The document defining the standards for message submission3 is clear that a message submission agent (MSA) should follow the protocol defined for an smtp relay server “with additional restrictions or allowances” that it specifies.Section 8.8 of this document covers “Header Rewriting” and is very specific. The standard does not allow for rewriting the
From:header, but does allow messages to be rejected: “only addresses, local-parts, or domains that match specific local MSA configuration settings should be altered.” This refers to the alteration of references, for example, to internal names of machines in the MSA’s network.
This means that Google would be following the protocols if it
rejected an email with a
From: address that did not
match the address associated with the authenticated user, but is
unquestionably violating the protocols by silently rewriting the
header, or its address segment.
Of course, Google owns their servers and is under no legal obligation to operate them in accordance with any standards or public protocols that might apply. But to advertise the availability of an smtp server and then to operate it in violation of established protocols and common practice is to behave as a bad internet citizen. Violating users’ expectations may lead, in the scenarios outlined above, to breaches of privacy, embarrassment, and inconvenience. It is possible to imagine situations in which the blindsiding of users by Google’s header rewriting leads to demonstrable damages and consequent civil action.
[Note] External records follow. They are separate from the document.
/-- `TrapNoRSWL` is determined by the sites of the wide annuli that are off `L`. [folklore] -/
theorem determinedBy_trapNoRSWL (L : Finset (Site 2)) (z : Site 2) (k₀ K : ℕ) :
    DeterminedBy {ω | TrapNoRSWL L z k₀ K ω} ↑(trapScalesFinset₂ z k₀ K \ L) := by
  classical
  rw [determinedBy_iff]
  suffices h : ∀ ω₁ ω₂ : Set (Site 2),
      ω₁ ∩ ↑(trapScalesFinset₂ z k₀ K \ L) = ω₂ ∩ ↑(trapScalesFinset₂ z k₀ K \ L) →
      TrapNoRSWL L z k₀ K ω₁ → TrapNoRSWL L z k₀ K ω₂ from
    fun ω₁ ω₂ hω => ⟨h ω₁ ω₂ hω, h ω₂ ω₁ hω.symm⟩
  intro ω₁ ω₂ hω h j hj ω' hagree hω'
  set A := triSqAnnulusFinset z (trapScale k₀ j) (31 * trapScale k₀ j) with hA
  set ω'' : Set (Site 2) := {v | if v ∈ A then v ∈ ω' else v ∈ ω₁} with hω''
  have hA' : ω'' ∩ ↑A = ω' ∩ ↑A := by
    ext v
    simp only [hω'', Set.mem_inter_iff, Set.mem_setOf_eq, Finset.mem_coe]
    constructor
    · rintro ⟨h1, h2⟩; rw [if_pos h2] at h1; exact ⟨h1, h2⟩
    · rintro ⟨h1, h2⟩; rw [if_pos h2]; exact ⟨h1, h2⟩
  have hmem : ω'' ∈ trapRSW₃ z (trapScale k₀ j) :=
    ((determinedBy_iff _ _).1 (determinedBy_trapRSW₃ z (trapScale k₀ j)) ω'' ω' hA').2 hω'
  refine h j hj ω'' (fun v hv => ?_) hmem
  simp only [hω'', Set.mem_setOf_eq]
  split_ifs with hvA
  · rw [hagree v hv]
    have : v ∈ (↑(trapScalesFinset₂ z k₀ K \ L) : Set (Site 2)) := by
      rw [Finset.coe_sdiff]
      refine ⟨Finset.mem_coe.2 ?_, hv⟩
      rw [trapScalesFinset₂, Finset.mem_biUnion]
      exact ⟨j, Finset.mem_range.2 hj, hvA⟩
    have key := Set.ext_iff.1 hω v
    simp only [Set.mem_inter_iff] at key
    constructor
    · intro h2; exact (key.2 ⟨h2, this⟩).1
    · intro h1; exact (key.1 ⟨h1, this⟩).1
  · exact Iff.rfl

/-- `TrapNoRSWL ⊆ ⋂_j (trapRSW₃ z k_j)ᶜ` (take `ω' = ω`). [folklore] -/
theorem trapNoRSWL_subset (L : Finset (Site 2)) (z : Site 2) (k₀ K : ℕ) :
    {ω | TrapNoRSWL L z k₀ K ω} ⊆ ⋂ j ∈ Finset.range K, (trapRSW₃ z (trapScale k₀ j))ᶜ := by
  intro ω hω
  simp only [Set.mem_iInter, Set.mem_compl_iff]
  intro j hj
  exact hω j (Finset.mem_range.1 hj) ω (fun v _ => Iff.rfl)

/-! ### The raw good event of a term from above -/

/-- **Raw success of the fence of a term `d` explored from above (tip `z`) at scale `k`**: some
configuration agreeing with `ω` off `flip.lower d z` lies in `trapRSW₃ z k`. [cite: Nolin2008, §4.4 Lemma 15 (proof) (arXiv 0711.4948: Lemma 14)] -/
def TrapRawOKUp (M : ℕ) (d : Finset (Site 2)) (z : Site 2) (k : ℕ) (ω : SiteConfig (Site 2)) : Prop :=
  ∃ ω' : SiteConfig (Site 2), (∀ v, v ∉ (trapDomain M).flip.lower d z → (v ∈ ω' ↔ v ∈ ω)) ∧ ω' ∈ trapRSW₃ z k

namespace TrapRawOKUp

variable {M k : ℕ} {d : Finset (Site 2)} {z : Site 2} {ω : SiteConfig (Site 2)}

/-- **The mirrored fence with a stopping set** from raw success (`1 ≤ k`, `2k + 1 ≤ M`,
`-2M < z₁ < 0`). [cite: Nolin2008, §4.4 Lemma 15 (proof) (arXiv 0711.4948: Lemma 14)] [cite: Kesten1987, Lemma 2] -/
theorem exists_fence_below_gen (h : TrapRawOKUp M d z k ω) (hk : 1 ≤ k) (hkM : 2 * (k : ℤ) + 1 ≤ M)
    (hd : (trapDomain M).flip.IsCrossing d z) (hz0 : z 1 < 0) (hzB : -(2 * (M : ℤ)) < z 1)
    {S : Set (Site 2)} (hdS : (↑d : Set (Site 2)) ⊆ S) (hSn : ∀ v ∈ S, triNorm v ≤ 2 * M) :
    ∃ m : Site 2, OpenVCrossThrough (triStrip (z 0 + k) (z 1 - 2 * k) k k) (z 1 - 2 * k) (z 1 - k) ω m ∧
      ∃ q ∈ S, ∃ p : Site 2, triGraph.Adj q p ∧
        PathIn triGraph ((trapFrameZoneBelow M z k ∩
          {v | (triNorm v ≤ 2 * M → v ∈ (trapDomain M).flip.above d z) ∧ (2 * (M : ℤ) < triNorm v → v 1 < z 1)}) ∩
            ω ∩ Sᶜ) p m := by
  obtain ⟨ω', hagree, hω'⟩ := h
  exact trap_exists_fence_below_gen hk hkM hd hz0 hzB hagree hω'.1.1.1 hdS hSn

/-- **Outer exclusion** from raw success (from above): no open path off `flip.lower d z` from the
`17k`-box about `z` to outside the `31k`-box (`1 ≤ k`). [cite: Nolin2008, §4.4 Lemma 15 (proof) (arXiv 0711.4948: Lemma 14)] -/
theorem outer_ring (h : TrapRawOKUp M d z k ω) (hk : 1 ≤ k) {s t : Site 2}
    (hs : z 0 - 17 * k ≤ s 0 ∧ s 0 ≤ z 0 + 17 * k ∧ z 1 - 17 * k ≤ s 1 ∧ s 1 ≤ z 1 + 17 * k)
    (ht : t 0 ≤ z 0 - 31 * k ∨ z 0 + 31 * k ≤ t 0 ∨ t 1 ≤ z 1 - 31 * k ∨ z 1 + 31 * k ≤ t 1) :
    ¬ PathIn triGraph ((↑((trapDomain M).flip.lower d z) : Set (Site 2))ᶜ ∩ ω) s t := by
  obtain ⟨ω', hagree, hω'⟩ := h
  refine not_pathIn_of_closed_ring hk (L := ↑((trapDomain M).flip.lower d z)) (fun v hv => hagree v ?_) ?_ subset_rfl hs ht
  · exact fun h => hv (Finset.mem_coe.2 h)
  · have : ω'ᶜ ∈ triRingAt z k := hω'.1.2
    exact this

/-- **Inner exclusion** from raw success (from above): no open path off `flip.lower d z` from the
`3k`-box about `z` to outside the `7k`-box (`1 ≤ k`). [cite: Nolin2008, §4.4 Lemma 15 (proof) (arXiv 0711.4948: Lemma 14)] -/
theorem inner_ring (h : TrapRawOKUp M d z k ω) (hk : 1 ≤ k) {s t : Site 2}
    (hs : z 0 - 3 * k ≤ s 0 ∧ s 0 ≤ z 0 + 3 * k ∧ z 1 - 3 * k ≤ s 1 ∧ s 1 ≤ z 1 + 3 * k)
    (ht : t 0 ≤ z 0 - 7 * k ∨ z 0 + 7 * k ≤ t 0 ∨ t 1 ≤ z 1 - 7 * k ∨ z 1 + 7 * k ≤ t 1) :
    ¬ PathIn triGraph ((↑((trapDomain M).flip.lower d z) : Set (Site 2))ᶜ ∩ ω) s t := by
  obtain ⟨ω', hagree, hω'⟩ := h
  refine not_pathIn_of_closed_innerRing hk (L := ↑((trapDomain M).flip.lower d z)) (fun v hv => hagree v ?_) ?_ subset_rfl hs ht
  · exact fun h => hv (Finset.mem_coe.2 h)
  · have : ω'ᶜ ∈ triInnerRingAt z k := hω'.2
    exact this

/-- **Protection from below** from raw success (from above): no closed path of the trapezoid from
a bottom-type boundary site in the `8k`-box about `z` to outside the `16k`-box (`1 ≤ k`, `d` a
crossing of the flipped domain, open). [cite: Nolin2008, §4.4 Lemma 15 (proof) (arXiv 0711.4948: Lemma 14)] -/
theorem no_escape_below (h : TrapRawOKUp M d z k ω) (hk : 1 ≤ k) (hd : (trapDomain M).flip.IsCrossing d z)
    (hdω : (↑d : Set (Site 2)) ⊆ ω) {q t : Site 2} (hq : q ∈ (trapDomain M).Bt ∪ (trapDomain M).Jbelow z)
    (hqin : z 0 - 8 * k ≤ q 0 ∧ q 0 ≤ z 0 + 8 * k ∧ z 1 - 8 * k ≤ q 1 ∧ q 1 ≤ z 1 + 8 * k)
    (ht : t 0 ≤ z 0 - 16 * k ∨ z 0 + 16 * k ≤ t 0 ∨ t 1 ≤ z 1 - 16 * k ∨ z 1 + 16 * k ≤ t 1) :
    ¬ PathIn triGraph ((↑(trapD M) : Set (Site 2)) ∩ ωᶜ) q t := by
  obtain ⟨ω', hagree, hω'⟩ := h
  intro hpath
  refine trap_no_closed_escape_below (k := 8 * k) (by omega) hd hdω hagree hω'.1.1.2 hq ?_ ?_ hpath
  · push_cast; omega
  · push_cast; omega

end TrapRawOKUp

/-! ### Raw failure of a term from above and its probability -/

/-- **Raw failure of the `u`-th term from above**: the term exists and is raw-bad on all the
scales `k_j = k₀ · 32^j`, `j < K`. [cite: Nolin2008, §4.4 Lemma 15 (proof) (arXiv 0711.4948: Lemma 14)] -/
def TrapSeqFailRawUp (M u k₀ K : ℕ) (ω : SiteConfig (Site 2)) : Prop :=
  ∃ d z, (trapDomain M).flip.lowestSeq ω u = some (d, z) ∧ ∀ j < K, ¬ TrapRawOKUp M d z (trapScale k₀ j) ω

/-- Raw failure from above is `TrapNoRSWL` for the frozen set `flip.lower d z`. [folklore] -/
theorem trapNoRSWL_of_failRawUp {M k₀ K : ℕ} {d : Finset (Site 2)} {z : Site 2} {ω : SiteConfig (Site 2)}
    (hfail : ∀ j < K, ¬ TrapRawOKUp M d z (trapScale k₀ j) ω) : TrapNoRSWL ((trapDomain M).flip.lower d z) z k₀ K ω :=
  fun j hj ω' hagree hω' => hfail j hj ⟨ω', hagree, hω'⟩

/-- **On the complement of raw failure every term from above is raw-good on some scale.** [folklore] -/
theorem exists_trapRawOKUp_of_not_fail {M u k₀ K : ℕ} {d : Finset (Site 2)} {z : Site 2}
    {ω : SiteConfig (Site 2)} (h : ¬ TrapSeqFailRawUp M u k₀ K ω)
    (hu : (trapDomain M).flip.lowestSeq ω u = some (d, z)) : ∃ j < K, TrapRawOKUp M d z (trapScale k₀ j) ω := by
  by_contra hno
  push Not at hno
  exact h ⟨d, z, hu, fun j hj => hno j hj⟩

/-- Every term of the exploration from above is a pair of `trapPairs M`. [folklore] -/
theorem mem_trapPairs_of_flip_lowestSeq {M u : ℕ} {ω : Set (Site 2)} {d : Finset (Site 2)} {z : Site 2}
    (h : (trapDomain M).flip.lowestSeq ω u = some (d, z)) : (d, z) ∈ trapPairs M := by
  have hd := (JDomain.flip_isCrossing_iff _).1 (JDomain.isCrossing_of_lowestSeq h).1
  rw [trapPairs, Finset.mem_product, Finset.mem_powerset]
  exact ⟨hd.subset, hd.tip_mem_J⟩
It would be a hard case to make, but stranger things have happened in court.
The Joe and Sally example almost happened to me, but I checked a test message first, and that was how I leaned about the unexpected behavior of the gmail servers. Some quick (yes) Googling revealed that people have been noticing this behavior or variations on it at least since 2009. There have even been bug reports filed, but Google has been silent. It was while I was upgrading a server that I decided to try to use the gmail smtpd for outgoing mail. Needless to say, I’ve retreated from that idea and once again set up my own smtp-auth server using Postfix and Dovecot, which is performing excellently.
The last couple of years have seen a growing enthusiasm for using Platform as a Service (PaaS) providers. It is certainly tempting to let someone else worry about configuring and maintaining infrastructure. But in the cases when you are relying on someone else to provide a fundamental service such as email delivery, you don’t want to encounter surprising behavior. If there are RFPs or other standards documents, you should be able to rely upon your PaaS provider following these as closely as possible, and making it clear where they intend to deviate from the protocol. Google’s behavior in this area is a reminder to be careful where you invest your trust.